If you’re stuck, ask for help. A few reasons why this can be helpful include getting a fresh view, expertise, and experience.

  • In terms of getting a fresh view, sometimes it’s hard to see the big picture from the bottom of a rut. We all have our biases about everything, including where a bug is hiding. Those biases can keep us from seeing what’s really going on. Someone who comes at the problem from a differently biased viewpoint can give us great insights and trigger new approaches. In fact, sometimes explaining the problem to someone else gives you a fresh view, and you solve the problem yourself. Just organizing the facts forces you out of the rut you were in.
  • There are occasions where a part of the system is a mystery to us; rather than go to school for a year to learn about it, we can ask an expert and learn what we need to know quickly. In any case, experts “Understand the System” better than we do, so they know the road map and can give us great search hints. And when we’ve found the bug, they can help us design a proper fix that won’t mess up the rest of the system.
  • Lastly, there may be people around you who have seen this situation before and, given a quick description of what’s going on, can tell you exactly what’s wrong quickly.

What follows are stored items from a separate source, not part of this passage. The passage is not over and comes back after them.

/-- `L̃_a^n (c g) = c L̃_a^n g`. [folklore] -/
theorem cfLRa_const_mul (hne : A.Nonempty) {a : ℝ} (ha : 0 ≤ a) (c : ℝ) (g : ℝ → ℝ) (x : ℝ) (n : ℕ) :
    cfLRa hA hne ha n (fun y => c * g y) x = c * cfLRa hA hne ha n g x := by
  unfold cfLRa
  rw [Finset.mul_sum, Finset.mul_sum, Finset.mul_sum]
  exact Finset.sum_congr rfl fun w _ => by ring

/-- `L̃_a^n (g₁ + g₂) = L̃_a^n g₁ + L̃_a^n g₂`. [folklore] -/
theorem cfLRa_add (hne : A.Nonempty) {a : ℝ} (ha : 0 ≤ a) (g₁ g₂ : ℝ → ℝ) (x : ℝ) (n : ℕ) :
    cfLRa hA hne ha n (fun y => g₁ y + g₂ y) x = cfLRa hA hne ha n g₁ x + cfLRa hA hne ha n g₂ x := by
  unfold cfLRa
  rw [← mul_add, ← Finset.sum_add_distrib]
  congr 1
  exact Finset.sum_congr rfl fun w _ => by ring

include hA in
/-- The modulus of the complex word weight is the real weight: `‖W_w^{(a+ib)}(x)‖ = (denom_w(x)²)^{-a}`. [folklore] -/
theorem norm_cfWt_word {a : ℝ} (b : ℝ) {n : ℕ} (w : Fin n → A) {x : ℝ} (hx : x ∈ Icc (0 : ℝ) 1) :
    ‖cfWt ((a : ℂ) + b * I) (cfMat fun i => (w i : ℕ)) x‖ = cfRealWt a w x := by
  rw [norm_cfWt _ _ (cfDenom_cfMat_pos (one_le_coe_digit hA w) hx), cfRealWt]
  congr 1
  simp

/-- **Pointwise domination `‖L̃_s^n f‖ ≤ L̃_a^n ‖f‖`** on `[0,1]`. [cite: MageeOhWinter2019, §4.2] -/
theorem norm_cfLRn_le (hne : A.Nonempty) {a : ℝ} (ha : 0 ≤ a) (b : ℝ) (n : ℕ) (f : ℝ → ℂ) {x : ℝ} (hx : x ∈ Icc (0 : ℝ) 1) :
    ‖cfLRn hA hne ha b n f x‖ ≤ cfLRa hA hne ha n (fun y => ‖f y‖) x := by
  have hpos : 0 < cfEig A a ^ n * cfHfun hA hne ha x := mul_pos (pow_pos (cfEig_pos a) n) (cfHfun_pos hA hne ha hx)
  unfold cfLRn cfLRa
  rw [norm_mul, Complex.norm_real, Real.norm_eq_abs, abs_of_pos (inv_pos.2 hpos)]
  refine mul_le_mul_of_nonneg_left ((norm_sum_le _ _).trans (Finset.sum_le_sum fun w _ => ?_)) (inv_nonneg.2 hpos.le)
  have hw := one_le_coe_digit hA w
  have hm := cfMoeb_cfMat_mem hw hx
  simp only [norm_mul, norm_cfWt_word hA b w hx, Complex.norm_real, Real.norm_eq_abs,
    abs_of_pos (cfHfun_pos hA hne ha hm), mul_assoc, le_refl]

/-- **`L̃_s^n` is the conjugated iterate:** `(L̃_s^n f)(x) = (λ_a^n h_a(x))⁻¹ (L_s^n (h_a f))(x)` on `[0,1]`.
[cite: MageeOhWinter2019, §4.2 eq. (4.4)] -/
theorem cfLRn_eq_iterate (hne : A.Nonempty) {a : ℝ} (ha : 0 ≤ a) (b : ℝ) (n : ℕ) (f : ℝ → ℂ) {x : ℝ} (hx : x ∈ Icc (0 : ℝ) 1) :
    cfLRn hA hne ha b n f x = (((cfEig A a ^ n * cfHfun hA hne ha x)⁻¹ : ℝ) : ℂ) *
      (cfLC A ((a : ℂ) + b * I))^[n] (fun y => (cfHfun hA hne ha y : ℂ) * f y) x := by
  rw [cfLC_iterate hA _ _ n hx, cfLCSum, cfLRn]

end Renorm

/-! ### The a priori bound for the derivative (Lemma 23 (1)) -/

section APriori

include hA in
/-- `|M_w'(x)| = denom_w(x)^{-2} ≤ min(1, 2 (1/2)^n)` on `[0,1]`. [cite: MageeOhWinter2019, Prop. 5] -/
theorem abs_deriv_cfMoeb_word_le {n : ℕ} (w : Fin n → A) {x : ℝ} (hx : x ∈ Icc (0 : ℝ) 1) :
    |(((cfMat fun i => (w i : ℕ)).det : ℝ)) / (cfDenom (cfMat fun i => (w i : ℕ)) x) ^ 2| ≤ 1 ∧
      |(((cfMat fun i => (w i : ℕ)).det : ℝ)) / (cfDenom (cfMat fun i => (w i : ℕ)) x) ^ 2| ≤ 2 * (1 / 2) ^ n := by
  have hw := one_le_coe_digit hA w
  have hd := cfDenom_cfMat_pos hw hx
  have hq := (cfDenom_cfMat_mem hw hx).1
  have hq1 : (1 : ℝ) ≤ (cfQ (fun i => (w i : ℕ)) : ℝ) := by exact_mod_cast one_le_cfQ hw
  have hdet : |(((cfMat fun i => (w i : ℕ)).det : ℝ))| = 1 := by
    rw [cfMat, det_cfWord]; push_cast; simp
  rw [abs_div, hdet, abs_of_pos (pow_pos hd 2)]
  have hqsq : (2 : ℝ) ^ (n - 1) ≤ (cfQ (fun i => (w i : ℕ)) : ℝ) ^ 2 := by exact_mod_cast pow_le_cfQ_sq hw
  have hd2 : (cfQ (fun i => (w i : ℕ)) : ℝ) ^ 2 ≤ (cfDenom (cfMat fun i => (w i : ℕ)) x) ^ 2 := by nlinarith
  constructor
  · rw [div_le_one (pow_pos hd 2)]; nlinarith
  · rw [div_le_iff₀ (pow_pos hd 2)]
    have h2 : 1 ≤ 2 * (1 / 2 : ℝ) ^ n * (2 : ℝ) ^ (n - 1) := by
      rcases n with _ | k
      · norm_num
      · rw [Nat.add_sub_cancel, pow_succ]
        have : (1 / 2 : ℝ) ^ k * 2 ^ k = 1 := by rw [← mul_pow]; norm_num
        nlinarith [this]
    nlinarith [mul_le_mul_of_nonneg_left (hqsq.trans hd2) (by positivity : (0:ℝ) ≤ 2 * (1 / 2) ^ n)]

/-- **Derivative of one term** `x ↦ W_w^{(s)}(x) h_a(M_w x) f(M_w x)` within `[0,1]`, with the bound
`‖·‖ ≤ |W_w(x)| h_a(M_w x) ((2‖s‖ + 2a) ‖f(M_w x)‖ + 2(1/2)^n ‖f'(M_w x)‖)`. [cite: MageeOhWinter2019, Lemma 23 (1)] -/
theorem exists_hasDerivWithinAt_term (hne : A.Nonempty) {a : ℝ} (ha : 0 ≤ a) (b : ℝ) {n : ℕ} (w : Fin n → A) {f f' : ℝ → ℂ}
    (hf : ∀ y ∈ Icc (0 : ℝ) 1, HasDerivWithinAt f (f' y) (Icc (0 : ℝ) 1) y) {x : ℝ} (hx : x ∈ Icc (0 : ℝ) 1) :
    ∃ D : ℂ, HasDerivWithinAt (fun y => cfWt ((a : ℂ) + b * I) (cfMat fun i => (w i : ℕ)) y *
        ((cfHfun hA hne ha (cfMoeb (cfMat fun i => (w i : ℕ)) y) : ℂ) * f (cfMoeb (cfMat fun i => (w i : ℕ)) y)))
        D (Icc (0 : ℝ) 1) x ∧
      ‖D‖ ≤ cfRealWt a w x * cfHfun hA hne ha (cfMoeb (cfMat fun i => (w i : ℕ)) x) *
        ((2 * ‖(a : ℂ) + b * I‖ + 2 * a) * ‖f (cfMoeb (cfMat fun i => (w i : ℕ)) x)‖ +
          2 * (1 / 2) ^ n * ‖f' (cfMoeb (cfMat fun i => (w i : ℕ)) x)‖) := by
  set s : ℂ := (a : ℂ) + b * I with hs
  set M := cfMat fun i => (w i : ℕ) with hM
  set h := cfHfun hA hne ha with hh
  set h' := cfHder hA hne ha with hh'
  have hw := one_le_coe_digit hA w
  have hd : 0 < cfDenom M x := cfDenom_cfMat_pos hw hx
  have hmx : cfMoeb M x ∈ Icc (0 : ℝ) 1 := cfMoeb_cfMat_mem hw hx
  have hmaps : MapsTo (cfMoeb M) (Icc (0 : ℝ) 1) (Icc (0 : ℝ) 1) := fun y hy => cfMoeb_cfMat_mem hw hy
  -- the pieces
  set M' : ℝ := ((M.det : ℝ)) / (cfDenom M x) ^ 2 with hM'
  have hMob : HasDerivWithinAt (cfMoeb M) M' (Icc (0 : ℝ) 1) x := (hasDerivAt_cfMoeb M hd.ne').hasDerivWithinAt
  have hW : HasDerivWithinAt (fun y => cfWt s M y) (cfWt s M x * (-(2 * s * (((M 1 0 : ℝ) / cfDenom M x : ℝ) : ℂ))))
      (Icc (0 : ℝ) 1) x := (hasDerivAt_cfWt_real s M hd).hasDerivWithinAt
  have hhM : HasDerivWithinAt (fun y => ((h (cfMoeb M y) : ℝ) : ℂ)) (((h' (cfMoeb M x) * M' : ℝ) : ℂ)) (Icc (0 : ℝ) 1) x := by
    have h1 := (hasDerivWithinAt_cfHfun hA hne ha hmx).comp x hMob hmaps
    exact h1.ofReal_comp
  have hfM : HasDerivWithinAt (fun y => f (cfMoeb M y)) (M' • f' (cfMoeb M x)) (Icc (0 : ℝ) 1) x :=
    (hf _ hmx).scomp x hMob hmaps
  have hG := hhM.mul hfM
  have hF := hW.mul hG
  refine ⟨_, hF, ?_⟩
  -- the bounds on the pieces
  have hWn : ‖cfWt s M x‖ = cfRealWt a w x := norm_cfWt_word hA b w hx
  have hratio : |(M 1 0 : ℝ) / cfDenom M x| ≤ 1 := by
    have h10 : (0 : ℝ) ≤ (M 1 0 : ℝ) := by rw [hM]; exact_mod_cast cfWord_nonneg _ _ 1 0
    have h10q : (M 1 0 : ℝ) ≤ (M 1 1 : ℝ) := by
      have := cfWord_10_le_cfDen (one_le_cfExt hw) n
      rw [hM]; exact_mod_cast this
    rw [abs_of_nonneg (div_nonneg h10 hd.le), div_le_one hd]
    have : cfDenom M x = (M 1 0 : ℝ) * x + M 1 1 := rfl
    nlinarith [hx.1]
  have hWd : ‖cfWt s M x * (-(2 * s * (((M 1 0 : ℝ) / cfDenom M x : ℝ) : ℂ)))‖ ≤ cfRealWt a w x * (2 * ‖s‖) := by
    rw [norm_mul, hWn, norm_neg, norm_mul, norm_mul, Complex.norm_real, Real.norm_eq_abs, Complex.norm_two]
    have := (cfRealWt_pos hA a w hx).le
    calc cfRealWt a w x * (2 * ‖s‖ * |(M 1 0 : ℝ) / cfDenom M x|) ≤ cfRealWt a w x * (2 * ‖s‖ * 1) := by gcongr
      _ = cfRealWt a w x * (2 * ‖s‖) := by ring
  obtain ⟨hM'1, hM'2⟩ := abs_deriv_cfMoeb_word_le hA w hx
  rw [← hM, ← hM'] at hM'1 hM'2
  have hhpos : 0 < h (cfMoeb M x) := cfHfun_pos hA hne ha hmx
  have hh'b : |h' (cfMoeb M x)| ≤ 2 * a * h (cfMoeb M x) := abs_cfHder_le hA hne ha hmx
  have hGn : ‖((h (cfMoeb M x) : ℝ) : ℂ) * f (cfMoeb M x)‖ = h (cfMoeb M x) * ‖f (cfMoeb M x)‖ := by
    rw [norm_mul, Complex.norm_real, Real.norm_eq_abs, abs_of_pos hhpos]
  have hG'n : ‖(((h' (cfMoeb M x) * M' : ℝ) : ℂ)) * f (cfMoeb M x) + ((h (cfMoeb M x) : ℝ) : ℂ) * (M' • f' (cfMoeb M x))‖ ≤
      h (cfMoeb M x) * (2 * a * ‖f (cfMoeb M x)‖ + 2 * (1 / 2) ^ n * ‖f' (cfMoeb M x)‖) := by
    refine (norm_add_le _ _).trans ?_
    rw [norm_mul, Complex.norm_real, Real.norm_eq_abs, abs_mul, norm_mul, Complex.norm_real, Real.norm_eq_abs,
      abs_of_pos hhpos, norm_smul, Real.norm_eq_abs]
    have h1 : |h' (cfMoeb M x)| * |M'| * ‖f (cfMoeb M x)‖ ≤ 2 * a * h (cfMoeb M x) * 1 * ‖f (cfMoeb M x)‖ := by
      gcongr
    have h2 : h (cfMoeb M x) * (|M'| * ‖f' (cfMoeb M x)‖) ≤ h (cfMoeb M x) * (2 * (1 / 2) ^ n * ‖f' (cfMoeb M x)‖) := by
      gcongr
    nlinarith [h1, h2]
  -- assemble: `‖W' G + W G'‖ ≤ ‖W'‖ ‖G‖ + ‖W‖ ‖G'‖`
  have hR := (cfRealWt_pos hA a w hx).le
  have hfn := norm_nonneg (f (cfMoeb M x))
  have hf'n := norm_nonneg (f' (cfMoeb M x))
  refine (norm_add_le _ _).trans ?_
  refine (add_le_add (norm_mul_le _ _) (norm_mul_le _ _)).trans ?_
  simp only [Pi.mul_apply]
  rw [hGn, hWn]
  calc ‖cfWt s M x * (-(2 * s * (((M 1 0 : ℝ) / cfDenom M x : ℝ) : ℂ)))‖ * (h (cfMoeb M x) * ‖f (cfMoeb M x)‖) +
        cfRealWt a w x * ‖(((h' (cfMoeb M x) * M' : ℝ) : ℂ)) * f (cfMoeb M x) + ((h (cfMoeb M x) : ℝ) : ℂ) * (M' • f' (cfMoeb M x))‖
      ≤ cfRealWt a w x * (2 * ‖s‖) * (h (cfMoeb M x) * ‖f (cfMoeb M x)‖) +
        cfRealWt a w x * (h (cfMoeb M x) * (2 * a * ‖f (cfMoeb M x)‖ + 2 * (1 / 2) ^ n * ‖f' (cfMoeb M x)‖)) := by
        gcongr
    _ = cfRealWt a w x * h (cfMoeb M x) * ((2 * ‖s‖ + 2 * a) * ‖f (cfMoeb M x)‖ + 2 * (1 / 2) ^ n * ‖f' (cfMoeb M x)‖) := by
        ring

/-- `HasDerivWithinAt` of a finite sum of functions (lambda form). [folklore] -/
theorem hasDerivWithinAt_fun_sum {ι : Type*} (u : Finset ι) {F : ι → ℝ → ℂ} {F' : ι → ℂ} {t : Set ℝ} {x : ℝ}
    (h : ∀ i ∈ u, HasDerivWithinAt (F i) (F' i) t x) :
    HasDerivWithinAt (fun y => ∑ i ∈ u, F i y) (∑ i ∈ u, F' i) t x := by
  have hs := HasDerivWithinAt.sum h
  have e : (∑ i ∈ u, fun y => F i y) = fun y => ∑ i ∈ u, F i y := by funext y; simp only [Finset.sum_apply]
  simpa [e] using hs

/-- **The a priori bound [MageeOhWinter2019, Lemma 23 (1)]** (pointwise form, scalar letter operator): for
`f ∈ C¹([0,1]; ℂ)` (derivative `f'` within `[0,1]`), `s = a + ib`, `n ∈ ℕ` and `x ∈ [0,1]`, the function
`L̃_s^n f` has a derivative `D` within `[0,1]` at `x` with
`‖D‖ ≤ (4a + 2‖s‖) (L̃_a^n ‖f‖)(x) + 2 (1/2)^n (L̃_a^n ‖f'‖)(x)`. [cite: MageeOhWinter2019, Lemma 23 (1)] -/
theorem exists_hasDerivWithinAt_cfLRn (hne : A.Nonempty) {a : ℝ} (ha : 0 ≤ a) (b : ℝ) (n : ℕ) {f f' : ℝ → ℂ}
    (hf : ∀ y ∈ Icc (0 : ℝ) 1, HasDerivWithinAt f (f' y) (Icc (0 : ℝ) 1) y) {x : ℝ} (hx : x ∈ Icc (0 : ℝ) 1) :
    ∃ D : ℂ, HasDerivWithinAt (cfLRn hA hne ha b n f) D (Icc (0 : ℝ) 1) x ∧
      ‖D‖ ≤ (4 * a + 2 * ‖(a : ℂ) + b * I‖) * cfLRa hA hne ha n (fun y => ‖f y‖) x +
        2 * (1 / 2) ^ n * cfLRa hA hne ha n (fun y => ‖f' y‖) x := by
  set s : ℂ := (a : ℂ) + b * I with hs
  set h := cfHfun hA hne ha with hh
  set h' := cfHder hA hne ha with hh'
  set lam : ℝ := cfEig A a ^ n with hlam
  have hlam0 : 0 < lam := pow_pos (cfEig_pos a) n
  have hhx : 0 < h x := cfHfun_pos hA hne ha hx
  have hp0 : 0 < lam * h x := mul_pos hlam0 hhx
  -- termwise derivatives
  choose D hD hDle using fun w : Fin n → A => exists_hasDerivWithinAt_term hA hne ha b w hf hx
  -- the sum `S` and its derivative
  set S : ℝ → ℂ := fun y => ∑ w : Fin n → A, cfWt s (cfMat fun i => (w i : ℕ)) y *
    (((h (cfMoeb (cfMat fun i => (w i : ℕ)) y) : ℝ) : ℂ) * f (cfMoeb (cfMat fun i => (w i : ℕ)) y)) with hS
  have hSd : HasDerivWithinAt S (∑ w : Fin n → A, D w) (Icc (0 : ℝ) 1) x :=
    hasDerivWithinAt_fun_sum Finset.univ fun w _ => hD w
  -- the prefactor `p = (λ^n h)⁻¹` and its derivative
  have hpd : HasDerivWithinAt (fun y => (((lam * h y)⁻¹ : ℝ) : ℂ)) ((( -(lam * h' x) / (lam * h x) ^ 2 : ℝ)) : ℂ) (Icc (0 : ℝ) 1) x := by
    have h1 := ((hasDerivWithinAt_cfHfun hA hne ha hx).const_mul lam).inv hp0.ne'
    exact h1.ofReal_comp
  have hprod := hpd.fun_mul hSd
  have heq : cfLRn hA hne ha b n f = fun y => (((lam * h y)⁻¹ : ℝ) : ℂ) * S y := by
    funext y; simp only [cfLRn, hS, hlam, hh, hs]
  refine ⟨_, by rw [heq]; exact hprod, ?_⟩
  -- bounds: `‖S x‖ ≤ λ^n h(x) L̃_a^n‖f‖(x)` and `Σ‖D_w‖ ≤ λ^n h(x) (…)`
  have hSn : ‖S x‖ ≤ lam * h x * cfLRa hA hne ha n (fun y => ‖f y‖) x := by
    have h1 := norm_cfLRn_le hA hne ha b n f hx
    have e : cfLRn hA hne ha b n f x = (((lam * h x)⁻¹ : ℝ) : ℂ) * S x := by rw [heq]
    rw [e, norm_mul, Complex.norm_real, Real.norm_eq_abs, abs_of_pos (inv_pos.2 hp0)] at h1
    rwa [inv_mul_le_iff₀ hp0] at h1
  have hDsum : ∑ w : Fin n → A, ‖D w‖ ≤ lam * h x * ((2 * ‖s‖ + 2 * a) * cfLRa hA hne ha n (fun y => ‖f y‖) x +
      2 * (1 / 2) ^ n * cfLRa hA hne ha n (fun y => ‖f' y‖) x) := by
    have e : lam * h x * ((2 * ‖s‖ + 2 * a) * cfLRa hA hne ha n (fun y => ‖f y‖) x +
        2 * (1 / 2) ^ n * cfLRa hA hne ha n (fun y => ‖f' y‖) x) =
        ∑ w : Fin n → A, cfRealWt a w x * h (cfMoeb (cfMat fun i => (w i : ℕ)) x) *
          ((2 * ‖s‖ + 2 * a) * ‖f (cfMoeb (cfMat fun i => (w i : ℕ)) x)‖ + 2 * (1 / 2) ^ n * ‖f' (cfMoeb (cfMat fun i => (w i : ℕ)) x)‖) := by
      simp only [cfLRa, ← hlam, ← hh, Finset.mul_sum, ← Finset.sum_add_distrib]
      refine Finset.sum_congr rfl fun w _ => ?_
      field_simp
    rw [e]
    exact Finset.sum_le_sum fun w _ => hDle w
  -- `‖p' S + p S'‖`
  have hh'x : |h' x| ≤ 2 * a * h x := abs_cfHder_le hA hne ha hx
  refine (norm_add_le _ _).trans ?_
  rw [norm_mul, norm_mul, Complex.norm_real, Complex.norm_real, Real.norm_eq_abs, Real.norm_eq_abs,
    abs_of_pos (inv_pos.2 hp0), abs_div, abs_neg, abs_mul, abs_of_pos hlam0, abs_of_pos (pow_pos hp0 2)]
  have hT1 : lam * |h' x| / (lam * h x) ^ 2 * ‖S x‖ ≤ 2 * a * cfLRa hA hne ha n (fun y => ‖f y‖) x := by
    rw [div_mul_eq_mul_div, div_le_iff₀ (pow_pos hp0 2)]
    have hL0 : 0 ≤ cfLRa hA hne ha n (fun y => ‖f y‖) x := cfLRa_nonneg hA hne ha (fun y _ => norm_nonneg _) hx n
    calc lam * |h' x| * ‖S x‖ ≤ lam * (2 * a * h x) * (lam * h x * cfLRa hA hne ha n (fun y => ‖f y‖) x) := by
          gcongr
      _ = 2 * a * cfLRa hA hne ha n (fun y => ‖f y‖) x * (lam * h x) ^ 2 := by ring
  have hT2 : (lam * h x)⁻¹ * ‖∑ w : Fin n → A, D w‖ ≤ (2 * ‖s‖ + 2 * a) * cfLRa hA hne ha n (fun y => ‖f y‖) x +
      2 * (1 / 2) ^ n * cfLRa hA hne ha n (fun y => ‖f' y‖) x := by
    rw [inv_mul_le_iff₀ hp0]
    exact (norm_sum_le _ _).trans hDsum
  calc lam * |h' x| / (lam * h x) ^ 2 * ‖S x‖ + (lam * h x)⁻¹ * ‖∑ w : Fin n → A, D w‖
      ≤ 2 * a * cfLRa hA hne ha n (fun y => ‖f y‖) x + ((2 * ‖s‖ + 2 * a) * cfLRa hA hne ha n (fun y => ‖f y‖) x +
          2 * (1 / 2) ^ n * cfLRa hA hne ha n (fun y => ‖f' y‖) x) := add_le_add hT1 hT2
    _ = (4 * a + 2 * ‖s‖) * cfLRa hA hne ha n (fun y => ‖f y‖) x + 2 * (1 / 2) ^ n * cfLRa hA hne ha n (fun y => ‖f' y‖) x := by
        ring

If you’re asking for help, the author recommends reporting only symptoms, not theories. The reason you went to someone else for fresh insight is that your theories aren’t getting you anywhere. If you go to somebody fresh and lay a theory on them, you drag them right down into the same rut you’re in. At the same time, you’ve probably hidden some key details they need to know, because your bias says they’re not important.

9. If You Didn’t Fix it, It Ain’t Fixed

If you’ve followed the “Make It Fail” rule, you’ll know how to prove that you’ve fixed the problem. Otherwise, don’t assume the bug just “went away” if you don’t see it anymore.

Make sure you’ve fixed the cause and the process before you move on. Take the fix out, make sure the problem occurs, and put it back, to ensure you’ve really handled the bug as expected.